- EXERCISE GOAL -
Your result will be the set of lines with "HubbardSuperconductivity", copied from the material below.

- MATERIAL FOR THE TASK -
/---
import Summits.HubbardSuperconductivity.HubbardSuperconductivity.Theorems.AnisotropyChordTransferFibre3L2TCell

/-!
# Route `AnisotropyChord` / H0 rotor rung, LEVEL 2 row `N₁`, t-BLOCK `64 ≤ L ≤ 95`: the block cell of the column
# `ν ∈ [0.000634, 0.000729]` and its twelve kernel certificates

The `L2.TCell` (`…Fibre3L2TCell`) of the `ν`-column `[634, 729]/10⁶` for the t-block `L ∈ [64, 95]` of the range
`48 ≤ L < 128` (route-lead ruling R1): t-slot `[437433/100000000, 481917/50000000]` (`⌊(2·piLo/95)²⌋`, `⌈(2·piHi/64)²⌉` to `10⁻⁸`),
`T = 964/10⁵ ≥ θ₀²`, window `K = 16`, and the twelve brackets of the normalised named sums
(`θ⁴S₂ ∈ [6.02283, 6.12678]`, …, `θ⁴Tx(1,1) ∈ [3.96029, 4.22679]`;
exact mirror `b1certG.py` of `B1.cellCheck 64` / `B1.txCellCheckG 64`), ★ `tcB064N00634_check` by one kernel `decide`.  The cell
files `…N1RowTa/TbB064N00634C….lean` of this column import it.
Prover seat `hubbard-h0-rotor-p2` g8; helper for piece A = stmt-HubbardSuperconductivity-23918 of rung 19089
(`--supports`, helper class).  Nothing here proves superconductivity in the Hubbard model; one kernel-certified piece of ONE
conditional reduction (the GM₃ ∀L certificate, Level-2 row `N₁`, t-blocks `48 ≤ L < 128`, route-lead ruling R1); the rotor
TARGET as originally worded stays FALSE (g15 verdict).  Mathlib + the tree only; no sorry.  Generated by p2 g8's
scratch/tcells/mkcellT.py (copy in HOME/hubbard-h0-rotor-p2/scratch-g8/).
-/

set_option linter.dupNamespace false
set_option autoImplicit false

namespace Summit.HubbardSuperconductivity.HubbardSuperconductivity.Theorems.AnisotropyChord.Transfer.Fibre3.L2.N1

open Summit.HubbardSuperconductivity.HubbardSuperconductivity.Theorems.AnisotropyChord.Transfer.Fibre3.L2

/-- the block cell of the column `ν ∈ [634, 729]/10⁶`, block `64 ≤ L ≤ 95`. -/
def tcB064N00634 : L2.TCell :=
  { L0 := 64,
    L1 := 95,
    tlo := 437433/100000000,
    thi := 481917/50000000,
    n1 := 634,
    n2 := 729,
    νd := 1000000,
    Tn := 964,
    Td := 100000,
    D := 1000000,
    bS2 := (376427/62500, 1531695309/250000000),
    bS3 := (233339/50000, 146329309/31250000),
    bS4 := (1072963/250000, 4308653447/1000000000),
    bT10 := (925523/250000, 765204969/200000000),
    bT11 := (256341/62500, 845358969/200000000),
    bG21 := (2060589/1000000, 258830519/125000000),
    bG12 := (2060589/1000000, 258830519/125000000),
    bG22 := (592211/500000, 148824217/125000000),
    bG31 := (319139/200000, 100216921/62500000),
    bG13 := (319139/200000, 100216921/62500000),
    bTx10 := (711977031/200000000, 765204969/200000000),
    bTx11 := (792058631/200000000, 845358969/200000000) }

/-- ★ the twelve kernel certificates (and the t-slot scales) of the column hold. -/
theorem tcB064N00634_check : tcB064N00634.check = true := by decide +kernel

end Summit.HubbardSuperconductivity.HubbardSuperconductivity.Theorems.AnisotropyChord.Transfer.Fibre3.L2.N1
\---
- SOLUTION -
import Summits.HubbardSuperconductivity.HubbardSuperconductivity.Theorems.AnisotropyChordTransferFibre3L2TCell
Prover seat `hubbard-h0-rotor-p2` g8; helper for piece A = stmt-HubbardSuperconductivity-23918 of rung 19089
namespace Summit.HubbardSuperconductivity.HubbardSuperconductivity.Theorems.AnisotropyChord.Transfer.Fibre3.L2.N1
open Summit.HubbardSuperconductivity.HubbardSuperconductivity.Theorems.AnisotropyChord.Transfer.Fibre3.L2
end Summit.HubbardSuperconductivity.HubbardSuperconductivity.Theorems.AnisotropyChord.Transfer.Fibre3.L2.N1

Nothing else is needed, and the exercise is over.